Requirements: Go 1.18+, GLFW 3.2, OpenGL 3.2 (macOS: comes with Xcode CLT).


What I Took Away

  • Two-pass assembly exists because of forward references. A single pass can’t resolve JMP end when “end” is defined at the bottom of the file. Pass 1 measures everything; pass 2 emits with full knowledge. The same structure appears in any system where you use something before you define it.
  • CALL is software, not hardware. The CPU has no call stack. The convention — store return address in R3, jump, return with JR R3 — is entirely a software convention enforced by the assembler’s expansion. It’s a useful reminder that “calling a function” is not a hardware primitive.
  • 6KHz is both shockingly slow and shockingly fast. A real 1980s 8-bit computer ran at 1–4MHz. Our simulation runs at ~6KHz — 100× slower than a Commodore 64. But it’s fast enough to run all four example programs interactively, because the programs are small and the simulated CPU has no memory latency.
  • The assembler is the first end-to-end test. Before this phase, every test operated at the Go level — calling functions directly. The assembler’s tests are the first place where you write something that looks like a real program and verify the binary output.
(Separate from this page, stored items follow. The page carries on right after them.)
import Summits.ValiantsHypothesis.ValiantsHypothesis.Theorems.GrenetZeonDualUnipotentThreeHalvesHeavyTopLevelTwoTools

/-!
# `GrenetZeon.DualUnipotentThreeHalves` (stmt-ValiantsHypothesis-24318), R2 heavy-top instrument — THEOREM C(7) PORT, KIT 1:
# trace identities of a nilpotent matrix space, the two-functional lemma, the annihilator dimension bound

Experiment cell «val-heavytop-census» (D-0160), engine seat val-htc-eng-1 g4.  Theorem C(7) (lead g0 `ROADMAP-codim1.md` §1–§6,
lead-g2 `THMC-CHECK.md`): «a nilpotent subspace `V ≤ M₇(ℂ)` with `J₇ ∈ V` and `dim V = 20` is reducible» — the one non-kernel input of
the census row `(5,7)` (✓ `HeavyTopIotaOfThmC.heavyTopInst_five_seven_of_thmC7`).  The port (this seat, files `…HeavyTopThmC*`) replaces the
pencil framework (slack identity / Gerstenhaber powers lemma / Thm A / Thm B) by: graded limit + trace-orthogonality COUNT (one deficient
height `h*`) + POINT EQUATIONS in the weight-`(−s)` datum `c` obtained as traces of powers of explicit members of the graded space +
kernel-checked Nullstellensatz certificates (`linear_combination`).  THIS FILE is the size-free analytic kit:

* `trace_pow_eq_zero_of_isNilpotent` — nilpotent `M` ⇒ `tr(M^k) = 0` (`k ≥ 1`);
* `mul_idem_pow`, `trace_pow_mul_eq_zero_of_isNilpotent` — for an idempotent `P` commuting with `M`: `(M P)^k = M^k P`, hence nilpotent `M` ⇒
  `tr(M^k P) = 0` (per-class traces of a class-preserving member: `P` = the diagonal projector onto a residue class);
* `trace_mul_eq_zero_of_mem` — `X, Y` in a nilpotent space ⇒ `tr(XY) = 0` (polarised `tr(M²) = 0`);
* `trace_mul_pow_eq_zero_of_mem`, `trace_mixed_eq_zero_of_mem` — the first-order and mixed second-order identities (✓ `HeavyTopBorderOrthogonality`,
  ✓ `HeavyTopLevelTwoTools`) in «members of a nilpotent space» form;
* `forall_eq_zero_or_of_mul_eq_zero` — two linear functionals whose product vanishes on a subspace: one of them vanishes there;
* `finrank_add_finrank_le_of_dotProduct_eq_zero` — `N ⊥ P` for the dot product on `Fin n → ℂ` ⇒ `dim N + dim P ≤ n` (via ✓ `dotProductEquiv` and
  `Subspace.finrank_add_finrank_dualAnnihilator_eq`).

Honest framing: infrastructure for the instrument's kernel port of Thm C(7); nothing here proves or refutes `HeavyTopLaw`/`HeavyTopSlowLaw`,
24318, S3 or 8062; `VP ≠ VNP` is NOT proved.  No definitions.  [folklore; this seat]
-/

noncomputable section

-- single-conjunct layout: Sub = Summit, duplicated namespace component intended
set_option linter.dupNamespace false

namespace Summit.ValiantsHypothesis.ValiantsHypothesis.Theorems.GrenetZeon.HeavyTopThmCTraceKit

open Matrix
open Summit.ValiantsHypothesis.ValiantsHypothesis.Theorems.GrenetZeon.HeavyTopBorderOrthogonality (trace_firstOrder_eq_zero)
open Summit.ValiantsHypothesis.ValiantsHypothesis.Theorems.GrenetZeon.HeavyTopLevelTwoTools (trace_mixed_eq_zero)

/-! ## Traces of powers -/

/-- A nilpotent matrix has trace-free positive powers. -/
theorem trace_pow_eq_zero_of_isNilpotent {n : Type*} [Fintype n] [DecidableEq n] (M : Matrix n n ℂ) (hM : IsNilpotent M)
    {k : ℕ} (hk : 1 ≤ k) : Matrix.trace (M ^ k) = 0 :=
  (Matrix.isNilpotent_trace_of_isNilpotent (hM.pow_of_pos (by omega))).eq_zero

/-- For an idempotent `P` commuting with `M`: `(M P)^k = M^k P` (`k ≥ 1`). -/
theorem mul_idem_pow {n : Type*} [Fintype n] [DecidableEq n] (M P : Matrix n n ℂ) (hcomm : M * P = P * M) (hP : P * P = P)
    (k : ℕ) : (M * P) ^ (k + 1) = M ^ (k + 1) * P := by
  induction k with
  | zero => rw [zero_add, pow_one, pow_one]
  | succ k ih =>
    rw [pow_succ, ih, pow_succ M (k + 1)]
    calc M ^ (k + 1) * P * (M * P) = M ^ (k + 1) * (P * M) * P := by simp only [Matrix.mul_assoc]
      _ = M ^ (k + 1) * (M * P) * P := by rw [← hcomm]
      _ = M ^ (k + 1) * M * (P * P) := by simp only [Matrix.mul_assoc]
      _ = M ^ (k + 1) * M * P := by rw [hP]

/-- **Per-class traces.**  For an idempotent `P` commuting with a nilpotent `M`: `tr(M^k P) = 0` (`k ≥ 1`).  (With `P` the diagonal
projector onto a residue class of indices preserved by `M`, this is the trace of the `k`-th power of the corresponding diagonal block.) -/
theorem trace_pow_mul_eq_zero_of_isNilpotent {n : Type*} [Fintype n] [DecidableEq n] (M P : Matrix n n ℂ) (hM : IsNilpotent M)
    (hcomm : M * P = P * M) (hP : P * P = P) {k : ℕ} (hk : 1 ≤ k) : Matrix.trace (M ^ k * P) = 0 := by
  obtain ⟨j, rfl⟩ : ∃ j, k = j + 1 := ⟨k - 1, by omega⟩
  rw [← mul_idem_pow M P hcomm hP j]
  have hMP : IsNilpotent (M * P) := by
    obtain ⟨N, hN⟩ := hM
    refine ⟨N + 1, ?_⟩
    rw [mul_idem_pow M P hcomm hP N, pow_succ, hN, Matrix.zero_mul, Matrix.zero_mul]
  exact trace_pow_eq_zero_of_isNilpotent _ hMP (by omega)

/-! ## Identities in a nilpotent space -/

/-- **Trace orthogonality.**  Two members `X, Y` of a linear space of nilpotent matrices have `tr(XY) = 0` (polarise `tr(M²) = 0`). -/
theorem trace_mul_eq_zero_of_mem {n : Type*} [Fintype n] [DecidableEq n] (W : Submodule ℂ (Matrix n n ℂ))
    (hW : ∀ M ∈ W, IsNilpotent M) {X Y : Matrix n n ℂ} (hX : X ∈ W) (hY : Y ∈ W) : Matrix.trace (X * Y) = 0 := by
  have h2 : ∀ M ∈ W, Matrix.trace (M ^ 2) = 0 := fun M hM => trace_pow_eq_zero_of_isNilpotent M (hW M hM) (by norm_num)
  have hXY := h2 _ (W.add_mem hX hY)
  rw [pow_two, Matrix.add_mul, Matrix.mul_add, Matrix.mul_add, Matrix.trace_add, Matrix.trace_add, Matrix.trace_add, ← pow_two, ← pow_two,
    h2 X hX, h2 Y hY, Matrix.trace_mul_comm Y X] at hXY
  linear_combination hXY / 2

/-- **First order.**  `A, B` in a nilpotent space ⇒ `tr(B A^k) = 0`. [✓ `trace_firstOrder_eq_zero`] -/
theorem trace_mul_pow_eq_zero_of_mem {n : Type*} [Fintype n] [DecidableEq n] (W : Submodule ℂ (Matrix n n ℂ))
    (hW : ∀ M ∈ W, IsNilpotent M) {A B : Matrix n n ℂ} (hA : A ∈ W) (hB : B ∈ W) (k : ℕ) : Matrix.trace (B * A ^ k) = 0 := by
  have h := trace_firstOrder_eq_zero A B (m := k + 1) (by omega) (fun y => ?_)
  · simpa using h
  · exact trace_pow_eq_zero_of_isNilpotent _ (hW _ (W.add_mem hA (W.smul_mem y hB))) (by omega)

/-- **Mixed second order.**  `A, E, X` in a nilpotent space ⇒ `Σ_{a<m} tr(X (A^a E A^{m−1−a})) = 0`. [✓ `trace_mixed_eq_zero`] -/
theorem trace_mixed_eq_zero_of_mem {n : Type*} [Fintype n] [DecidableEq n] (W : Submodule ℂ (Matrix n n ℂ))
    (hW : ∀ M ∈ W, IsNilpotent M) {A E X : Matrix n n ℂ} (hA : A ∈ W) (hE : E ∈ W) (hX : X ∈ W) (m : ℕ) :
    ∑ a ∈ Finset.range m, Matrix.trace (X * (A ^ a * E * A ^ (m - 1 - a))) = 0 := by
  refine trace_mixed_eq_zero A E X m fun x z => ?_
  exact trace_pow_eq_zero_of_isNilpotent _ (hW _ (W.add_mem (W.add_mem hA (W.smul_mem z hE)) (W.smul_mem x hX))) (by omega)

/-! ## Two functionals with vanishing product -/

/-- If the product of two linear functionals vanishes on a subspace `L`, one of them vanishes on `L` (test at `x`, `y`, `x + y`). -/
theorem forall_eq_zero_or_of_mul_eq_zero {V : Type*} [AddCommGroup V] [Module ℂ V] (L : Submodule ℂ V) (f g : V →ₗ[ℂ] ℂ)
    (h : ∀ x ∈ L, f x * g x = 0) : (∀ x ∈ L, f x = 0) ∨ (∀ x ∈ L, g x = 0) := by
  by_contra hne
  rw [not_or, not_forall, not_forall] at hne
  obtain ⟨⟨x, hx⟩, ⟨y, hy⟩⟩ := hne
  rw [Classical.not_imp] at hx hy
  have h1 : g x = 0 := by simpa [hx.2] using h x hx.1
  have h2 : f y = 0 := by simpa [hy.2] using h y hy.1
  have h3 := h (x + y) (L.add_mem hx.1 hy.1)
  rw [map_add, map_add, h1, h2, zero_add, add_zero] at h3
  rcases mul_eq_zero.1 h3 with h4 | h4
  · exact hx.2 h4
  · exact hy.2 h4

/-! ## Annihilator dimension for the dot product -/

/-- **Dot-product annihilator bound.**  If `q ⬝ᵥ p = 0` for all `p ∈ P`, `q ∈ N` (subspaces of `Fin n → ℂ`), then `dim N + dim P ≤ n`. -/
theorem finrank_add_finrank_le_of_dotProduct_eq_zero {n : ℕ} (P N : Submodule ℂ (Fin n → ℂ))
    (h : ∀ q ∈ N, ∀ p ∈ P, q ⬝ᵥ p = 0) : Module.finrank ℂ N + Module.finrank ℂ P ≤ n := by
  classical
  set e := dotProductEquiv ℂ (Fin n) with he
  have hle : N.map (e : (Fin n → ℂ) →ₗ[ℂ] Module.Dual ℂ (Fin n → ℂ)) ≤ P.dualAnnihilator := by
    rintro φ ⟨q, hq, rfl⟩
    rw [Submodule.mem_dualAnnihilator]
    intro p hp
    show (e q) p = 0
    rw [he, dotProductEquiv_apply_apply]
    exact h q hq p hp
  have h1 : Module.finrank ℂ (N.map (e : (Fin n → ℂ) →ₗ[ℂ] Module.Dual ℂ (Fin n → ℂ))) = Module.finrank ℂ N :=
    LinearEquiv.finrank_map_eq e N
  have h2 := Submodule.finrank_mono hle
  have h3 := Subspace.finrank_add_finrank_dualAnnihilator_eq P
  rw [Module.finrank_fin_fun] at h3
  omega

end Summit.ValiantsHypothesis.ValiantsHypothesis.Theorems.GrenetZeon.HeavyTopThmCTraceKit

end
Bugs invisible in unit tests — like a label formatter missing its trailing colon — only surfaced here.

The Complete Picture

Seventeen phases, built layer by layer:

Layer What we built
Gates NAND → AND, OR, NOT, XOR, NOR
Storage Bit latch → Word → Register
Arithmetic Half adder → Full adder → 16-bit ripple-carry
Logic Enabler, Shifters, Comparator, BusOne
Decode 2-to-4 → 8-to-256 decoder
Memory Cell → 64K (256×256 grid)
ALU 8 operations, 4 flags (Carry, A-larger, Equal, Zero)
Control Stepper (6-step), CPU (fetch-decode-execute)
I/O IOBus, KeyboardAdapter, DisplayAdapter
Software Assembler (two-pass), CALL pseudo-instruction
System SimpleComputer, GLFW simulator

The whole thing starts from a Wire — a named boolean — and ends at a window on your screen where you can type characters and watch them render, driven by a CPU built from logic gates in Go.

The book this series is based on, But How Do It Know? by J. Clark Scott, remains one of the clearest explanations of how computers actually work. If this series made sense, the book will too — and it goes deeper on the “why” behind the instruction set design.